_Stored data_
※

/-- **THE RENORMALIZED COUPLING IS STRICTLY INCREASING ON THE ADMISSIBLE INTERVAL** (same letters; part 7's `bareCoupling_strictMono` as a `StrictMonoOn`
statement). [cite: Balaban1987RG1, Thm 2 p.259 («g₀ = g₀(ε, g)») with (0.18)–(0.20) pp.255–256 and p.298] -/
theorem endpoint_strictMonoOn (hD : Definitions S) {γ b' θ C : ℝ} {Λ : ℕ → ℕ → ℝ}
    (hθ0 : 0 ≤ θ) (hθ1 : θ < 1) (hC : 0 ≤ C) (hγ : 0 < γ) (hup : BetaUpperH b' γ S.β) (hbγ : b' * γ ^ 2 < 1)
    (hL : HistLipschitz Λ γ S.β) (hΛ : FadingMemory C θ Λ) (hsmall : 4 * C * γ ^ 3 ≤ (1 - θ) ^ 2) (K m : ℕ) :
    StrictMonoOn (fun y : ℝ => S.cpl ⟨K, m, y⟩ K) {y : ℝ | Step.InInterval γ K (S.cpl ⟨K, m, y⟩)} :=
  fun x hx z hz hxz => bareCoupling_strictMono hD hθ0 hθ1 hC hL hΛ hsmall (hrg_of_betaUpperH hD hγ hup hbγ ⟨K, m, x⟩ hx)
    (hrg_of_betaUpperH hD hγ hup hbγ ⟨K, m, z⟩ hz) hx hz hxz K le_rfl
/-- **One component, walked and weighted.** If WALK holds with constant `C`, then for every vector `v` of the
sector `(b+e, b)` (possibly zero): `‖v‖² · E_sec(A) ≤ Re⟨v, Av⟩ + ‖v‖² · C(1+|κ|)(|b+e−n| + |b−n|)`,
`A = H + κW_R`, `E_sec(A) = minEnergyOn A (szSector (2n) 0)`. [folklore] -/
theorem pc_component_bound {U : ℝ} {R : ℕ} {C κ : ℝ} {n : ℕ}
    (hwalk : ∀ (a b : ℕ) (χ : Fock (Orb (FermionTorus 2 L))), IsInSector a b χ → star χ ⬝ᵥ χ = 1 →
      ∃ χ' : Fock (Orb (FermionTorus 2 L)), χ' ∈ szSector (2 * n) 0 ∧ star χ' ⬝ᵥ χ' = 1 ∧
        (star χ' ⬝ᵥ (hubbardTorus 2 L 1 U + (κ : ℂ) • (((((R : ℝ) ^ 4)⁻¹ : ℝ) : ℂ) • ∑ a : TorusSite 2 L, (∑ u : Fin 2 → Fin R, localPair dWaveFormFactor L (a + fun i => ((u i : ℕ) : ZMod L)))ᴴ * (∑ u : Fin 2 → Fin R, localPair dWaveFormFactor L (a + fun i => ((u i : ℕ) : ZMod L))))) *ᵥ χ').re ≤
          (star χ ⬝ᵥ (hubbardTorus 2 L 1 U + (κ : ℂ) • (((((R : ℝ) ^ 4)⁻¹ : ℝ) : ℂ) • ∑ a : TorusSite 2 L, (∑ u : Fin 2 → Fin R, localPair dWaveFormFactor L (a + fun i => ((u i : ℕ) : ZMod L)))ᴴ * (∑ u : Fin 2 → Fin R, localPair dWaveFormFactor L (a + fun i => ((u i : ℕ) : ZMod L))))) *ᵥ χ).re +
            C * (1 + |κ|) * (|(a : ℝ) - n| + |(b : ℝ) - n|))
    {e b : ℕ} {v : Fock (Orb (FermionTorus 2 L))} (hv : IsInSector (b + e) b v) :
    (star v ⬝ᵥ v).re * (hubbardTorus 2 L 1 U + (κ : ℂ) • (((((R : ℝ) ^ 4)⁻¹ : ℝ) : ℂ) • ∑ a : TorusSite 2 L, (∑ u : Fin 2 → Fin R, localPair dWaveFormFactor L (a + fun i => ((u i : ℕ) : ZMod L)))ᴴ * (∑ u : Fin 2 → Fin R, localPair dWaveFormFactor L (a + fun i => ((u i : ℕ) : ZMod L))))).minEnergyOn (szSector (2 * n) 0) ≤
      (star v ⬝ᵥ ((hubbardTorus 2 L 1 U + (κ : ℂ) • (((((R : ℝ) ^ 4)⁻¹ : ℝ) : ℂ) • ∑ a : TorusSite 2 L, (∑ u : Fin 2 → Fin R, localPair dWaveFormFactor L (a + fun i => ((u i : ℕ) : ZMod L)))ᴴ * (∑ u : Fin 2 → Fin R, localPair dWaveFormFactor L (a + fun i => ((u i : ℕ) : ZMod L))))) *ᵥ v)).re +
        (star v ⬝ᵥ v).re * (C * (1 + |κ|) * (|((b + e : ℕ) : ℝ) - n| + |(b : ℝ) - n|)) := by
  set A := hubbardTorus 2 L 1 U + (κ : ℂ) • (((((R : ℝ) ^ 4)⁻¹ : ℝ) : ℂ) • ∑ a : TorusSite 2 L, (∑ u : Fin 2 → Fin R, localPair dWaveFormFactor L (a + fun i => ((u i : ℕ) : ZMod L)))ᴴ * (∑ u : Fin 2 → Fin R, localPair dWaveFormFactor L (a + fun i => ((u i : ℕ) : ZMod L)))) with hA
  by_cases hv0 : v = 0
  · subst hv0
    simp
  obtain ⟨c, hc0, hc1⟩ := exists_smul_unit hv0
  obtain ⟨χ', hχ'K, hχ'1, hχ'le⟩ := hwalk (b + e) b (c • v) (hv.smul c) hc1
  have hmin := minEnergyOn_le_re_rayleigh A (szSector (2 * n) 0) hχ'K hχ'1
  -- `Re⟨c v, A c v⟩ = |c|² Re⟨v, A v⟩`, `1 = |c|² ‖v‖²`
  have hsc : star (c • v) ⬝ᵥ (A *ᵥ (c • v)) = ((Complex.normSq c : ℝ) : ℂ) * (star v ⬝ᵥ (A *ᵥ v)) := by
    rw [mulVec_smul, star_smul, smul_dotProduct, dotProduct_smul, smul_smul, smul_eq_mul,
      Complex.star_def, mul_comm (starRingEnd ℂ c) c, Complex.mul_conj]
  have hsc1 : ((Complex.normSq c : ℝ) : ℂ) * (star v ⬝ᵥ v) = 1 := by
    rw [← hc1, star_smul, smul_dotProduct, dotProduct_smul, smul_smul, smul_eq_mul, Complex.star_def,
      mul_comm (starRingEnd ℂ c) c, Complex.mul_conj]
  have hq : (Complex.normSq c : ℝ) * (star v ⬝ᵥ v).re = 1 := by
    have := congrArg Complex.re hsc1
    rwa [Complex.re_ofReal_mul, Complex.one_re] at this
  have hre : (star (c • v) ⬝ᵥ (A *ᵥ (c • v))).re = (Complex.normSq c : ℝ) * (star v ⬝ᵥ (A *ᵥ v)).re := by
    rw [hsc, Complex.re_ofReal_mul]
  rw [hre] at hχ'le
  have hp : 0 ≤ (star v ⬝ᵥ v).re := by
    have := norm_toLp_sq v
    nlinarith [norm_nonneg (WithLp.toLp 2 v : EuclideanSpace ℂ (Finset (Orb (FermionTorus 2 L))))]
  -- multiply the chain `E_sec ≤ Re⟨χ',Aχ'⟩ ≤ |c|²Re⟨v,Av⟩ + cost` by `‖v‖²`
  have key := mul_le_mul_of_nonneg_left (hmin.trans hχ'le) hp
  have e1 : (star v ⬝ᵥ v).re * ((Complex.normSq c : ℝ) * (star v ⬝ᵥ (A *ᵥ v)).re +
      C * (1 + |κ|) * (|((b + e : ℕ) : ℝ) - n| + |(b : ℝ) - n|)) =
      (star v ⬝ᵥ (A *ᵥ v)).re + (star v ⬝ᵥ v).re * (C * (1 + |κ|) * (|((b + e : ℕ) : ℝ) - n| + |(b : ℝ) - n|)) := by
    have : (star v ⬝ᵥ v).re * ((Complex.normSq c : ℝ) * (star v ⬝ᵥ (A *ᵥ v)).re) = (star v ⬝ᵥ (A *ᵥ v)).re := by
      rw [← mul_assoc, mul_comm ((star v ⬝ᵥ v).re), hq, one_mul]
    rw [mul_add, this]
  rw [e1] at key
  exact key
import Summits.ABC.IUTFork.Cor312LicenceOfMultiReach
import Summits.ABC.IUTFork.Cor312LicenceShallowRealLevels
import Summits.ABC.IUTFork.Cor312LicenceShallowMultiSlot
import Summits.ABC.IUTFork.Cor312ProvKIdeles
import Literature.IUT.LogVolume.UnitLogVolume
import Literature.IUT.LogVolume.UnitLogMaxNorm
import HarnessLib

/-!
# R-H ROUND 1 (D-0079 «local-height condition I06⋆», D-0107), candidate row 15 `slotreach` — the SLOT-REACH WINDOW `SlotReachWindow`
# (author abc-iut-lens-wuc-1) TYPED FOR THE TREE: the definition verbatim, its integer CELL in the column vocabulary of I06STAR-COLUMNS, and
# its instance at the genuine `K`-level datum `Cor312Prov.pilotDataOfK D K`

Bookkeeping + arithmetic file of the abc-iut cell, rung LADDER-ABC:A2.RESCUE.H (plan/rescue/R-H/START-HERE.md v1.2+; RH-CANDIDATES.tsv v1.2 row 15;
typer = abc-iut-rh-typ-12 for pair 12 → row 15, k2 desk hand abc-iut-rp-d3, k1 of record abc-iut-rh-num-1). TAKES NO SIDE on [IUTchIII] Cor. 3.12
or on any author; `SlotReachWindow` is a HYPOTHESIS SHAPE (claim-tagged `def … : Prop`), never asserted and never a Literature fact; typed ≠ proved;
instantiated ≠ endorsed. TWO bookkeeping definitions (`SlotReachWindow` — abc-iut-lens-wuc-1's, signature BYTE-IDENTICAL to
`HOME/staging/RH/lens-wuc-1/HStar-slotreach.lean` :38 sha16 b131cdee138fbe71, so that the k2 hand's glue cites ONE tree name — and its genuine-datum
instance `SlotReachWindowK`); everything else is integer/real arithmetic. NO k2 content here: the glue «`SlotReachWindow` ⟹ multi-reach ⟹ S_H»
(abc-iut-w5-d107 `Thm311.Real.licence_settingPrVolSharp_of_multiReach`) with its mover lemma is the k2 hand's PROOF-ONLY companion file.

ROW 15 (RH-CANDIDATES.tsv v1.2, writer abc-iut-rh-lead g0; informal statement verbatim): «SLOT-REACH WINDOW = the CLOSED FORM of w5-d107's MULTI-REACH
hypothesis: at every bad w|p, label j=i+1, every choice of j donor slots x_0..x_i | p: floor((m_Theta(j,w) − A_w)/e_w) <= m_q(w)/e_w − B_w/e_w + sum_a
(ceil(A_{x_a}/e_{x_a}) − B_{x_a}/e_{x_a}), A_x <= r_in(x) (inner conductor), B_x >= r_out(x) (outer exponent); tame: clause_iff_tame PROVED (= licence
cell on uniformly tame fibres, DECLARED equivalence); deep: keeps exactly the cells the (Ind2) slot movers reach».

CONTENTS.
* §1 (abc-iut-lens-wuc-1, verbatim) `SlotReachWindow` + `clause_iff_tame` (uniformly tame fibre: the clause ⟺ abc-iut-w5-d180's integer window
  `e·⌊(mΘ−1)/e⌋ + 1 − j·(e−1) ≤ mq`, `Cor312LicenceExplicitDepthExact.licence_settingDHVolSharp_iff_of_tame_orders_single`).
* §2 (typer) THE CELL IN INTEGER COLUMN CURRENCY: `clause_iff_uniform` — on a fibre with uniform certified data `(e, A, B)` the `(w, j)`-clause is
  `e·⌊(mΘ − A)/e⌋ ≤ mq − B + j·(e·⌈A/e⌉ − B)` (CARD-slotreach «uniform-fibre integer form»; `j = i+1`); `tameCell_iff_band` — abc-iut-w5-d180's tame
  window IS column 37 `licence_cell_tame` of I06STAR-COLUMNS v2.1, «(j²−1)·P ≤ j·(e−1) + ((j²·P − 1) mod e)»; `slotCell_of_i06Cell` — abc-iut-rp-d2's
  I06⋆ sufficient cell in `w`-units «(j²−1)·mq ≤ e − A» IMPLIES the slot cell whenever `1 ≤ A`, `B ≤ A` (coverage/k4: H⋆ is weaker than I06⋆'s POS door).
* §3 (typer) THE GENUINE-DATUM INSTANCE `SlotReachWindowK D e n₀ lam mΘ mq` at `pilotDataOfK D K` (bad := `placeOf w ∈ S`; literally the `hH` binder of
  the k2 theorem at `X := pilotDataOfK D K`, `slotReachWindowK_iff`) and THE k1 EVALUATION LEMMA `slotReachWindowK_iff_cells_of_uniform`: for
  uniform per-prime data and the realising profile `mΘ = j²·mq` ([IUTchI] Ex. 3.2 (iv); `Cor312Prov.exists_nat_qPilot_pilotDataOfK`), H⋆ ⟺ every bad
  cell's integer inequality — what abc-iut-rh-num-1 evaluates from columns `e_w`, `m_q = e_w·H/(2l)`, `j` and certified `(A, B)`.
[cite: Mochizuki2012, IUTchI Ex. 3.2 (iv) p. 71; IUTchIII Thm. 3.11 (i) (Ind2) p. 154, Step (xi-f) p. 184] [cite: DupuyHilado2025, §3.9, §4.9]
[cite: WeilBNT1967, Ch. II §2, Th. 1] [claim: Mochizuki2012, status: disputed] for every IUT locution. Axioms: standard.
-/

noncomputable section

※

Count every line in the preceding entries where the string "FermionTorus" appears, then state only the total.

4